## TASK DIRECTIONS
Both the line with "simp [tableOf]" and the line with "fAt f (resBits" in the records below must appear in the output, along with every line between them, exactly and with nothing added.

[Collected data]
• • • •

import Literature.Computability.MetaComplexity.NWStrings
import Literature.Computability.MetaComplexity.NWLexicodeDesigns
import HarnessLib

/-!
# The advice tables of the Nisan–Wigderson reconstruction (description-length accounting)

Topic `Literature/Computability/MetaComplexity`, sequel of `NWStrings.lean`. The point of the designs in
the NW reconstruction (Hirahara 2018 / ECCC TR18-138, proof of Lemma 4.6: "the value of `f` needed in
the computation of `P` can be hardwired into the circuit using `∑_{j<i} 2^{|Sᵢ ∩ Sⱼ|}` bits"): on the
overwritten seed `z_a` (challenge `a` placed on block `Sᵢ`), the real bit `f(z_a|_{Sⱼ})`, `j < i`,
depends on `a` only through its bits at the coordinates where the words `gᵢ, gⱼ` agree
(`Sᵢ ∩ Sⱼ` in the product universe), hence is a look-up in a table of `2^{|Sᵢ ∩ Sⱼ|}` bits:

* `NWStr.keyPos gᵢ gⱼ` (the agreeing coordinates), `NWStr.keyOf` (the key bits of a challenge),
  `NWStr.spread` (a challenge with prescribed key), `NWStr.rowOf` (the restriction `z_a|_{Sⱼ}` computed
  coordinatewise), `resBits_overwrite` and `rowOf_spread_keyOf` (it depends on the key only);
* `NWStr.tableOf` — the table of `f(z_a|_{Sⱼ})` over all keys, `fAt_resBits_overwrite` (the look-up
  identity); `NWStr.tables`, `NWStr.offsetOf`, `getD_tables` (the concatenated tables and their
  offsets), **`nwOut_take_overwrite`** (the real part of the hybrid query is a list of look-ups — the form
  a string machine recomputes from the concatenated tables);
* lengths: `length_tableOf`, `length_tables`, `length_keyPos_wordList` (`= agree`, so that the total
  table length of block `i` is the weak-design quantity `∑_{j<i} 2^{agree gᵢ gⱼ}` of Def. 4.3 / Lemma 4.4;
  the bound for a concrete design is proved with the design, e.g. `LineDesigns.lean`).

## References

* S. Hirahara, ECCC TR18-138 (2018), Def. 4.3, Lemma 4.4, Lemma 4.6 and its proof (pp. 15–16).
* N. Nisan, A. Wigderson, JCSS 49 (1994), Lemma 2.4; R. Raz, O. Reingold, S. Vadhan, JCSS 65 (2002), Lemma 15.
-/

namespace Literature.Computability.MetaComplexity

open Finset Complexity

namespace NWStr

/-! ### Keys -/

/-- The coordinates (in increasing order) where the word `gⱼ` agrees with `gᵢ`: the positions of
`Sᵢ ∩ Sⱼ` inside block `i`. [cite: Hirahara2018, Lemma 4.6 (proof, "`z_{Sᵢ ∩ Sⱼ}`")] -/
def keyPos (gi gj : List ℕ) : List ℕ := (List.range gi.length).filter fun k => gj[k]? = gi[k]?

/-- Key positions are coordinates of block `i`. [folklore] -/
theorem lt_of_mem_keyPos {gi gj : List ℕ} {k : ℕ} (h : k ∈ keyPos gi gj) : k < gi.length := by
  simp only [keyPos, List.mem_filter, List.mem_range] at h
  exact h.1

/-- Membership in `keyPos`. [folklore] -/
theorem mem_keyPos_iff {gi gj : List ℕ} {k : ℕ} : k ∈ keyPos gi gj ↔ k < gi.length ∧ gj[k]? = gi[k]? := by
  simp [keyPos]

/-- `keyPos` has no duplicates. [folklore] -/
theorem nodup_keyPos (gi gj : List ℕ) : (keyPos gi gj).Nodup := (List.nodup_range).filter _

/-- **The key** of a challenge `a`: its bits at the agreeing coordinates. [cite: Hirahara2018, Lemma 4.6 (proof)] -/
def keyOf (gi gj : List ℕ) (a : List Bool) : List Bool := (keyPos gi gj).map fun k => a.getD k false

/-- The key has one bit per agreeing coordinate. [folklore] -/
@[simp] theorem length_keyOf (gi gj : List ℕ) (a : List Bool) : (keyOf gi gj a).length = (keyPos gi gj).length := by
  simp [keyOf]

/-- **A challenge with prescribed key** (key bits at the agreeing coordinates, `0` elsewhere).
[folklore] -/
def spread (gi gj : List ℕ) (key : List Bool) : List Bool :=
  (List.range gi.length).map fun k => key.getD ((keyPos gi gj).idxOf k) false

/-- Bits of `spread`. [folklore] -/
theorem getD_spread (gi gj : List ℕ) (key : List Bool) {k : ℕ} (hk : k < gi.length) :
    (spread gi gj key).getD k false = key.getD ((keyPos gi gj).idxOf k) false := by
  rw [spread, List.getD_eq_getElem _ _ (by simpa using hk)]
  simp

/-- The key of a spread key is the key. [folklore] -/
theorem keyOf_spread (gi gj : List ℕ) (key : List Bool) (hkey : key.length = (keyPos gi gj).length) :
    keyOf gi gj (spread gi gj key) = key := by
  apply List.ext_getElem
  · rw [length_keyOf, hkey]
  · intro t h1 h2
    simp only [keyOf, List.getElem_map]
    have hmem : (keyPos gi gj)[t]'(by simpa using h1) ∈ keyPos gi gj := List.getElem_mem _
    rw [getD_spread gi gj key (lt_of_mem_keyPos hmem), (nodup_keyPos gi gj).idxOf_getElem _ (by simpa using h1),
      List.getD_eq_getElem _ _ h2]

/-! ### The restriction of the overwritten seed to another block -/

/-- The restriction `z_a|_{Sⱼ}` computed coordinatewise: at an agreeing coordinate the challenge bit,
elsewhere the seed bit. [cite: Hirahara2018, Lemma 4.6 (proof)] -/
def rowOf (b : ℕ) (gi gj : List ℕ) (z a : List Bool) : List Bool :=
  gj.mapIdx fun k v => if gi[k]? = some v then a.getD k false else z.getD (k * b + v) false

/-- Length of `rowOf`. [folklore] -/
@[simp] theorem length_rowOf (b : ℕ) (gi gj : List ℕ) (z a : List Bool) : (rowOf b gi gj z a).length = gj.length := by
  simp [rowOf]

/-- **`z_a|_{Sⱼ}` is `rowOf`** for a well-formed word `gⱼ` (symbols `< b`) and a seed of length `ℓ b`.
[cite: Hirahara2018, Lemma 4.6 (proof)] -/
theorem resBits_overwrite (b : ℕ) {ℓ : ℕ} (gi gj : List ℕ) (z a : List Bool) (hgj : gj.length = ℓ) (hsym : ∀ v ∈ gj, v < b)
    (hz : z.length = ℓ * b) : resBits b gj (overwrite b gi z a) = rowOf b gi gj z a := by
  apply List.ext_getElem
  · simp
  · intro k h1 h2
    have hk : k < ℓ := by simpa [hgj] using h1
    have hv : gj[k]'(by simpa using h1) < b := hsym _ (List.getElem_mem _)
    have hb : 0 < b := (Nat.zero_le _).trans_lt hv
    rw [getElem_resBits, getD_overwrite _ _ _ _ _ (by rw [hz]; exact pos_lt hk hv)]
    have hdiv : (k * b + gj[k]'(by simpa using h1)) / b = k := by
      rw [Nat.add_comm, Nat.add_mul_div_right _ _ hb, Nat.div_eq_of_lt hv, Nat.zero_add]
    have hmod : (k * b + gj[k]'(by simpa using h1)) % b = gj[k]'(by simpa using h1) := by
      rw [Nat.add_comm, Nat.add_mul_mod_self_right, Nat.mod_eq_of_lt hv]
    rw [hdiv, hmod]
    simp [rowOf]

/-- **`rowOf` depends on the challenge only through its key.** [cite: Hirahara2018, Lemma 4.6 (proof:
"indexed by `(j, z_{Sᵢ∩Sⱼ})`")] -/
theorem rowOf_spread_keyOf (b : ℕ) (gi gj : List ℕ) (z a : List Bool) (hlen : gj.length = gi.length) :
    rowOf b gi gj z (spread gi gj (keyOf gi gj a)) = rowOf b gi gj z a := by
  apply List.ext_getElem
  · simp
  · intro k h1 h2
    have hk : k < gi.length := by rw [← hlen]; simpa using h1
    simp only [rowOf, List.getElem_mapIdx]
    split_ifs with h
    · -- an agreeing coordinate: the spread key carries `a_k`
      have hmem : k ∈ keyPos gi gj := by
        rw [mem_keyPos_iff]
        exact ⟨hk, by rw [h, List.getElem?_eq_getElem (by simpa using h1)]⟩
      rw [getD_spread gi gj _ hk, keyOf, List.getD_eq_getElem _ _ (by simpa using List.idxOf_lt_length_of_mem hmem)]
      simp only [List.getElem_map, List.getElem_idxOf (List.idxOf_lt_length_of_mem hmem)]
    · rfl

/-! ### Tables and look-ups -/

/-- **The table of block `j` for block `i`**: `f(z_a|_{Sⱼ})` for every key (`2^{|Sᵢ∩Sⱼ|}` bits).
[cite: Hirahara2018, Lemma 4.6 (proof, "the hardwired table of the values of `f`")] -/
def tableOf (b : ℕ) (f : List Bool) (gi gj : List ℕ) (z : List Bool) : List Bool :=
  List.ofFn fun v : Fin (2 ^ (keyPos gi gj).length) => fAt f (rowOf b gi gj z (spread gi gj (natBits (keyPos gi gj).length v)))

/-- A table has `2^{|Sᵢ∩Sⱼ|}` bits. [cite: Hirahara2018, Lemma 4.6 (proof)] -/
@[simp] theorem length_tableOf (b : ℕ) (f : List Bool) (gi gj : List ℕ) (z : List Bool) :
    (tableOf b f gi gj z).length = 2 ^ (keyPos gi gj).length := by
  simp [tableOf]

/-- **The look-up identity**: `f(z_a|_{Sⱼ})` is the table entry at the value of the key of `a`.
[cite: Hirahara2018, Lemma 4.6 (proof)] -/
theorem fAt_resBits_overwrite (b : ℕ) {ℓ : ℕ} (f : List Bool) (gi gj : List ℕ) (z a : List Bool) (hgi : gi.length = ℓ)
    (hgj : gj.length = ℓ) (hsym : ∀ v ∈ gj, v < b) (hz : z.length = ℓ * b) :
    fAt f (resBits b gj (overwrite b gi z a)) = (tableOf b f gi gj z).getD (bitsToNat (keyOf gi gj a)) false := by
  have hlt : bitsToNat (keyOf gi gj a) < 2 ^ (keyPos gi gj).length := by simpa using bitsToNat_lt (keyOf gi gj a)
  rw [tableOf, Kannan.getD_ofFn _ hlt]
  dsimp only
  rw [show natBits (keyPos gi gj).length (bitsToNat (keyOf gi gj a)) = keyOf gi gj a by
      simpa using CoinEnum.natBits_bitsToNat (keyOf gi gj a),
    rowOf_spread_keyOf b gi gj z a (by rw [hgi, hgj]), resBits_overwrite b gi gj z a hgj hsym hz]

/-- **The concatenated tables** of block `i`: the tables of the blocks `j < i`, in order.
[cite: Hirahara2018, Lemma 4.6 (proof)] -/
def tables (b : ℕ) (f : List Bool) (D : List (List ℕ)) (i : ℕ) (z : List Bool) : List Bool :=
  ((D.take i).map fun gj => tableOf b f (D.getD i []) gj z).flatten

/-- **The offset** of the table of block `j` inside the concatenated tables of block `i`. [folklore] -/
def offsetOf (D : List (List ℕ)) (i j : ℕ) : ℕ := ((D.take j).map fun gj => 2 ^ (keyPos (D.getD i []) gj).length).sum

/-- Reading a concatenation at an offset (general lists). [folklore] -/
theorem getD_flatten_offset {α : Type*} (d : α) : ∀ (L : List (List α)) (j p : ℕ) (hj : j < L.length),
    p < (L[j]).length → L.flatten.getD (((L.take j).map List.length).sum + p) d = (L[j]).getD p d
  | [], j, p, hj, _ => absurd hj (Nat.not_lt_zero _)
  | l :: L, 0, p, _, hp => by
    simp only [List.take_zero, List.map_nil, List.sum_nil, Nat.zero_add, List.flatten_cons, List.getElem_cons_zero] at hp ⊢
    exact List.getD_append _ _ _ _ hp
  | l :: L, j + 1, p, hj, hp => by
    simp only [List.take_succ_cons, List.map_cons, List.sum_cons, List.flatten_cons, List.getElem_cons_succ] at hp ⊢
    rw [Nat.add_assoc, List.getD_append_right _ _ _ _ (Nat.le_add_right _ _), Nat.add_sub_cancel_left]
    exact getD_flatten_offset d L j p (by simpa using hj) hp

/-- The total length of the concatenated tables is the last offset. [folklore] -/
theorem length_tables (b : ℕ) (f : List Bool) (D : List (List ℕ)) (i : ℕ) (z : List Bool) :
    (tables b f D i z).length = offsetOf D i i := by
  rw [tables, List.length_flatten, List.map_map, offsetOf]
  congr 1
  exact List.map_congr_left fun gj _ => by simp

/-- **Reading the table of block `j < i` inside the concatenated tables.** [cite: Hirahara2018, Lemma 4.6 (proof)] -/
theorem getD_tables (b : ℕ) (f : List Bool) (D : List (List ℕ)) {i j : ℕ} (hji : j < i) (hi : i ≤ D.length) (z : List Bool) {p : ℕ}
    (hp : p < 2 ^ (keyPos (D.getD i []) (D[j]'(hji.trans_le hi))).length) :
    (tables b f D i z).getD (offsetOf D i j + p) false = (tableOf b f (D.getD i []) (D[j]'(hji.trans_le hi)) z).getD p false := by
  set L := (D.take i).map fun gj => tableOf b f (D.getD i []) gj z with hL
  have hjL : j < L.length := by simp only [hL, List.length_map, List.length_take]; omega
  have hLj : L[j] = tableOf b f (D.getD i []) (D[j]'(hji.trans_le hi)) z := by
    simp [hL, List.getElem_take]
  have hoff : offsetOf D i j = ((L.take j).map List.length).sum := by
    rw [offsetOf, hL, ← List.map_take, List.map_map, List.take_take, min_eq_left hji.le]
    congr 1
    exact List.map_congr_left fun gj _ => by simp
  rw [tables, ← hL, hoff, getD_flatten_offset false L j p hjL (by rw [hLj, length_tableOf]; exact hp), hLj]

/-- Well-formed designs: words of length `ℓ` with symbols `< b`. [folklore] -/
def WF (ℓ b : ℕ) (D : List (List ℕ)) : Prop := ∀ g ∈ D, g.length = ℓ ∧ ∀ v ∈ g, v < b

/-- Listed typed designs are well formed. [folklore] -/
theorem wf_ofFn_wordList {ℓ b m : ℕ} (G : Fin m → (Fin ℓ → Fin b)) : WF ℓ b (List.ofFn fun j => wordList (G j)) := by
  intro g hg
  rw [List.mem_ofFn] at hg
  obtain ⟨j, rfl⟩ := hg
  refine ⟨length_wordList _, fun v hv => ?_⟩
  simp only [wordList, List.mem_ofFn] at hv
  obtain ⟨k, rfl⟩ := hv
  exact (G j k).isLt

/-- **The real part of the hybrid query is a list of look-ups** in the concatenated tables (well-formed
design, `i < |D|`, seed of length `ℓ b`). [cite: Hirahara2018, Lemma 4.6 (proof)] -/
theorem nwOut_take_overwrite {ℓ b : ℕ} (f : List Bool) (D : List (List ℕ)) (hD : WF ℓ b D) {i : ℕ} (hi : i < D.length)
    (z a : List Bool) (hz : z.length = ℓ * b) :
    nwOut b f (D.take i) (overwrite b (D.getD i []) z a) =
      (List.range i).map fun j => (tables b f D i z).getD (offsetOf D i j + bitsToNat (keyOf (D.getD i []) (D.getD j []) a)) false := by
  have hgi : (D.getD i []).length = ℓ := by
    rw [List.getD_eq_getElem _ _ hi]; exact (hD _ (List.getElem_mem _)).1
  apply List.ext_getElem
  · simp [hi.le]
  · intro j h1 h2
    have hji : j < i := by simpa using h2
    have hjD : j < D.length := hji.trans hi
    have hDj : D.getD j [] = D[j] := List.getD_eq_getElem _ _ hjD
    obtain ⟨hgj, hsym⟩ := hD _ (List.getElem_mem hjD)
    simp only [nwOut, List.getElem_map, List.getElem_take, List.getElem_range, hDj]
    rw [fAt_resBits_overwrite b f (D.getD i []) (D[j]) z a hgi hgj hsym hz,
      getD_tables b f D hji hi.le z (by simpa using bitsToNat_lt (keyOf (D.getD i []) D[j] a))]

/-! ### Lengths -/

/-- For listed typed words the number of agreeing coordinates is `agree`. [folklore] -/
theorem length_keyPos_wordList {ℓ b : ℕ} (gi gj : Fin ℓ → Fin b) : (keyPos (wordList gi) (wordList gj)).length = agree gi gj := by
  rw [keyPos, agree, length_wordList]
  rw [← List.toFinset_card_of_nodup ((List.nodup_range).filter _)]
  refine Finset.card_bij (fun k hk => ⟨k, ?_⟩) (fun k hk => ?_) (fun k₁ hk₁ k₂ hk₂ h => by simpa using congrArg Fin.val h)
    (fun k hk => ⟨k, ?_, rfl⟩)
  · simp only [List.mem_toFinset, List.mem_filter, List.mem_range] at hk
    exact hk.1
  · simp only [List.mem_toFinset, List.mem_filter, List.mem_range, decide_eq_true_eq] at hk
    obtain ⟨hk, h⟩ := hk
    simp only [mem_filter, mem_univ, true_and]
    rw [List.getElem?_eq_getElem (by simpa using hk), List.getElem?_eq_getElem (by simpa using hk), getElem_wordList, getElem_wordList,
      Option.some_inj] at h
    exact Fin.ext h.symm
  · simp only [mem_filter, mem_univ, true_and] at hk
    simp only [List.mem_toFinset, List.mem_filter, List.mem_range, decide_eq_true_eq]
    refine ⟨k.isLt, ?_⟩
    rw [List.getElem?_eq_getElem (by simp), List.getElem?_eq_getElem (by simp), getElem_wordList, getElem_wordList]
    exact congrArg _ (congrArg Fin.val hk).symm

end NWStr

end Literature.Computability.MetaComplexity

• • • •

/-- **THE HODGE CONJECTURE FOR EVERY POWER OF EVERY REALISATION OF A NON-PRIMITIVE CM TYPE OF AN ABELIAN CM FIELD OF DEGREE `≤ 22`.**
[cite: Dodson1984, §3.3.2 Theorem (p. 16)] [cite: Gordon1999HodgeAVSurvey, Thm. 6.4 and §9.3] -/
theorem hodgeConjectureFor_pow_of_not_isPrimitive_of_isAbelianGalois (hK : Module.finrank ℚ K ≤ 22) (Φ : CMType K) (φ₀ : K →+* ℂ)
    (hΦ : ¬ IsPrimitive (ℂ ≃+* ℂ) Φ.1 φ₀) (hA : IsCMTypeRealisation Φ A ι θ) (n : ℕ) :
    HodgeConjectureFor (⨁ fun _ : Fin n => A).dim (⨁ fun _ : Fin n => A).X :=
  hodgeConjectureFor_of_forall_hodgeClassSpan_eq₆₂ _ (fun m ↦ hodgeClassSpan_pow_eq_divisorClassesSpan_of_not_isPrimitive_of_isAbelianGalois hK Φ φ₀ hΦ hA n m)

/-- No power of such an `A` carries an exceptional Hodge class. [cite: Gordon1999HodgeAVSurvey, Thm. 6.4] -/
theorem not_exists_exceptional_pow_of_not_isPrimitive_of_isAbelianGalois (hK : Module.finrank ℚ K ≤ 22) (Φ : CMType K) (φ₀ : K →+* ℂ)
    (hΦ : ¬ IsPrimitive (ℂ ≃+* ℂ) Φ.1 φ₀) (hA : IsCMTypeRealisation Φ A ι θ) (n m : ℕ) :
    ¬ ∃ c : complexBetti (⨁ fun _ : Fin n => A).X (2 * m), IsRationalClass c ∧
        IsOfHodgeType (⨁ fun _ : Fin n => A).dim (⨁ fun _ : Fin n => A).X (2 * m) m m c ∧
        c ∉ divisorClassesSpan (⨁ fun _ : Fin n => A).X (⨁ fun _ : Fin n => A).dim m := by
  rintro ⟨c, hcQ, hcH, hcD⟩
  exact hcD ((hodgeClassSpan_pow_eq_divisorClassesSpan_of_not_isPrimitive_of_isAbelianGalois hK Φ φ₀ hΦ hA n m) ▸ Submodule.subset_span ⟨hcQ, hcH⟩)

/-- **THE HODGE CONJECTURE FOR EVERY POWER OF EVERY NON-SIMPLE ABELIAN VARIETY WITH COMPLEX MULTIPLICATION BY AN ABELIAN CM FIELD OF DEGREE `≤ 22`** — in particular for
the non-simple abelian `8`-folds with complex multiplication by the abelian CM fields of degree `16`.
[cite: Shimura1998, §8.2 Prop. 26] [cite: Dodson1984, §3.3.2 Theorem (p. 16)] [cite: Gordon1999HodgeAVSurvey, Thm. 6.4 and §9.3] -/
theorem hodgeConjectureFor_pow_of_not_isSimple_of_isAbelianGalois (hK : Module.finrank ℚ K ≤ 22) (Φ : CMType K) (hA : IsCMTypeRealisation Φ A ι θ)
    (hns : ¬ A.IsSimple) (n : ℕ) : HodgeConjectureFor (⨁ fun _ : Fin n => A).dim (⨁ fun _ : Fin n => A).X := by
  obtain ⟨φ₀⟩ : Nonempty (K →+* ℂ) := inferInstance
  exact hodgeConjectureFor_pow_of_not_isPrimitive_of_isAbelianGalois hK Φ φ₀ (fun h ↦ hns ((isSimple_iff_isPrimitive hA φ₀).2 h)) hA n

• • • •

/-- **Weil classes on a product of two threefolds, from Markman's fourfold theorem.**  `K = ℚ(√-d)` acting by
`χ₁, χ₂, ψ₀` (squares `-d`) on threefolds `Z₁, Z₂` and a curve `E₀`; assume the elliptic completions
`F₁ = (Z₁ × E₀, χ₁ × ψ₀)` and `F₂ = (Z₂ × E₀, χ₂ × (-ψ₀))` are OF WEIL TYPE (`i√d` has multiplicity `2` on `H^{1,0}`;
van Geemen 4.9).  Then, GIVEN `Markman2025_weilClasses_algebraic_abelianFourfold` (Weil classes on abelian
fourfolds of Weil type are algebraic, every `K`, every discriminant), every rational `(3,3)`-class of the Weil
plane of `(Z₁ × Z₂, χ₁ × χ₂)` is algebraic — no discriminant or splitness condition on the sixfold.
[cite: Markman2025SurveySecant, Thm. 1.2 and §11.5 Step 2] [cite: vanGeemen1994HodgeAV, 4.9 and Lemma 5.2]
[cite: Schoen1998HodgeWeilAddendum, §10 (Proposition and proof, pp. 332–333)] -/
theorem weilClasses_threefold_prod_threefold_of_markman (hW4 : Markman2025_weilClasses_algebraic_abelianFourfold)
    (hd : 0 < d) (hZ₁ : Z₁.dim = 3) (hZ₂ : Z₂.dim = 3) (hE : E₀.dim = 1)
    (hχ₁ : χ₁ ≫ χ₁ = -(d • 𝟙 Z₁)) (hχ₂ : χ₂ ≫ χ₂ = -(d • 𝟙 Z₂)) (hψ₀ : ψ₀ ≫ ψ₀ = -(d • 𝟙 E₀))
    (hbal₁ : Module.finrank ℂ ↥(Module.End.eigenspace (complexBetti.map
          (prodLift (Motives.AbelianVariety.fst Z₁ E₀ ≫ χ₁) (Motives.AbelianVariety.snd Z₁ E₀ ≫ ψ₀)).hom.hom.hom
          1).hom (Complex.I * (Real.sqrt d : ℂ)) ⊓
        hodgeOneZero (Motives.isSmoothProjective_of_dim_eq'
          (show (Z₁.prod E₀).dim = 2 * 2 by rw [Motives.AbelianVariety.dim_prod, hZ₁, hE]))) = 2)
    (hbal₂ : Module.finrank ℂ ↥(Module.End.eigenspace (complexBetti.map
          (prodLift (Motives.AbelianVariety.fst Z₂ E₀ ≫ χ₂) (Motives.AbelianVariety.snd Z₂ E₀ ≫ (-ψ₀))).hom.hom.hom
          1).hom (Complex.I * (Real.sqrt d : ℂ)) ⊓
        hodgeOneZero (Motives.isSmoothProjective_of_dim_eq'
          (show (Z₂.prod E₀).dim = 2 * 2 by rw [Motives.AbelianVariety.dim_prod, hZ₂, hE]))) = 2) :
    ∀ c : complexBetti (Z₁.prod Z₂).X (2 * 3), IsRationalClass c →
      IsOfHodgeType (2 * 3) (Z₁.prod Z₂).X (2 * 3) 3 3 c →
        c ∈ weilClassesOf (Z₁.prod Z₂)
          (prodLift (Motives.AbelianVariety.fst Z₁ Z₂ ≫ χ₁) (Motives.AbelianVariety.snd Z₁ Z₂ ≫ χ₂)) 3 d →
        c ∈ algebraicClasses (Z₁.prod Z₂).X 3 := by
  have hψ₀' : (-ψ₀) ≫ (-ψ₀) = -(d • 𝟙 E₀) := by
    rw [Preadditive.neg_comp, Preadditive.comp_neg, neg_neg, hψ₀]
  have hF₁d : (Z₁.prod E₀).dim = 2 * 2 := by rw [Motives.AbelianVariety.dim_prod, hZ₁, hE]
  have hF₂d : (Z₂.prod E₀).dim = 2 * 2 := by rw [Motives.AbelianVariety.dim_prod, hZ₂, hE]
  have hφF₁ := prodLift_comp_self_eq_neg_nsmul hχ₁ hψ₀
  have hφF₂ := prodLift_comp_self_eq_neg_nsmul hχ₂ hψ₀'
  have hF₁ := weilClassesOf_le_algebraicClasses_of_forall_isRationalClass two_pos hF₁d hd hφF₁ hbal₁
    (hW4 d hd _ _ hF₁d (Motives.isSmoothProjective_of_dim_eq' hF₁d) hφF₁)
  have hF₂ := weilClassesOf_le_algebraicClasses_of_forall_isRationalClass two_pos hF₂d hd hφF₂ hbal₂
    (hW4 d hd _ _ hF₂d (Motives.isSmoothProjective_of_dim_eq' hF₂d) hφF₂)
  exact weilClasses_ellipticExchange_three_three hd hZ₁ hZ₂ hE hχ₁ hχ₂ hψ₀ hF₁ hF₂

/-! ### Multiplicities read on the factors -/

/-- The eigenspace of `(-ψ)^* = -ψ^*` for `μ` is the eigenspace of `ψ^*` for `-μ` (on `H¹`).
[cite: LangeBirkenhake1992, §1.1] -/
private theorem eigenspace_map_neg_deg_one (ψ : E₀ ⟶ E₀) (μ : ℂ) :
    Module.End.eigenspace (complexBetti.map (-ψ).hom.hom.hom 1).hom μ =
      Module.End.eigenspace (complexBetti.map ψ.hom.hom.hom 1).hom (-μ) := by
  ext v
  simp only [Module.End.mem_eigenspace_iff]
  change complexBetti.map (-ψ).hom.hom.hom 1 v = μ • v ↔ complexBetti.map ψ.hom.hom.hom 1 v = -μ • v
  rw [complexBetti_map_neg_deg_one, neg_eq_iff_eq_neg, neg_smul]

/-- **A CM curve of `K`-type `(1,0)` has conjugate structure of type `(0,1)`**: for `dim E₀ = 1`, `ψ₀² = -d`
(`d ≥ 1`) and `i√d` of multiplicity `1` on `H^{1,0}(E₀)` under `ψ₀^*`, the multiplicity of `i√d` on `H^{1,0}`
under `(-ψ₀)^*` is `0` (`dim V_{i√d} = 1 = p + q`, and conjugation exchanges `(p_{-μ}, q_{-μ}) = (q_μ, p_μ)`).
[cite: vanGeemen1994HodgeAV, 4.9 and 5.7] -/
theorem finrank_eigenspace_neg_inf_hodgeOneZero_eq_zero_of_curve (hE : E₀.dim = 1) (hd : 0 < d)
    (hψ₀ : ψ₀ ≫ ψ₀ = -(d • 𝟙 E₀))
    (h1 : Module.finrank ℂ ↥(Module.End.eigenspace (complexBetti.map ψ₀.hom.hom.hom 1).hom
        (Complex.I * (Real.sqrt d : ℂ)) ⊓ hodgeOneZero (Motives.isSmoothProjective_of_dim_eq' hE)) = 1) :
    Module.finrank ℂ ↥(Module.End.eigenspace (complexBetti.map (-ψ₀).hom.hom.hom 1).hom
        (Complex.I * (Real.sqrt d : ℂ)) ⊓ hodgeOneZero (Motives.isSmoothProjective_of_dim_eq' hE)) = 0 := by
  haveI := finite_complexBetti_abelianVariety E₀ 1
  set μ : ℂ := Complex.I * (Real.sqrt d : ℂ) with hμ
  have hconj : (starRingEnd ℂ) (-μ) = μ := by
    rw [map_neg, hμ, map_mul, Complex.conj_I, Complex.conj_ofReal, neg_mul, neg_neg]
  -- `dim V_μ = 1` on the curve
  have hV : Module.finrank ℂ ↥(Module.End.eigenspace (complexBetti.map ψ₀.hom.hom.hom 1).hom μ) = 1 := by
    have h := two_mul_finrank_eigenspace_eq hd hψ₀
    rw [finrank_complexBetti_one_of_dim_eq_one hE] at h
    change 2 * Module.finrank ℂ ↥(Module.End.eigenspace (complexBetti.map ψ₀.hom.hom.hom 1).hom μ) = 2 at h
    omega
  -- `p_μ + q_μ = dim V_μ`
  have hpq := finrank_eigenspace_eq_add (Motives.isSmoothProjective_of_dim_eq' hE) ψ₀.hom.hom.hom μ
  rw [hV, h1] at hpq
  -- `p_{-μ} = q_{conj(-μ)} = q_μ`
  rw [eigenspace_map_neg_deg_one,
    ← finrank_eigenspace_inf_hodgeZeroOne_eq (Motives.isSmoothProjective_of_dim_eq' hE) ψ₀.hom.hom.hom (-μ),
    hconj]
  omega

• • • •

## THE ANSWER
  simp [tableOf]

/-- **The look-up identity**: `f(z_a|_{Sⱼ})` is the table entry at the value of the key of `a`.
[cite: Hirahara2018, Lemma 4.6 (proof)] -/
theorem fAt_resBits_overwrite (b : ℕ) {ℓ : ℕ} (f : List Bool) (gi gj : List ℕ) (z a : List Bool) (hgi : gi.length = ℓ)
    (hgj : gj.length = ℓ) (hsym : ∀ v ∈ gj, v < b) (hz : z.length = ℓ * b) :
    fAt f (resBits b gj (overwrite b gi z a)) = (tableOf b f gi gj z).getD (bitsToNat (keyOf gi gj a)) false := by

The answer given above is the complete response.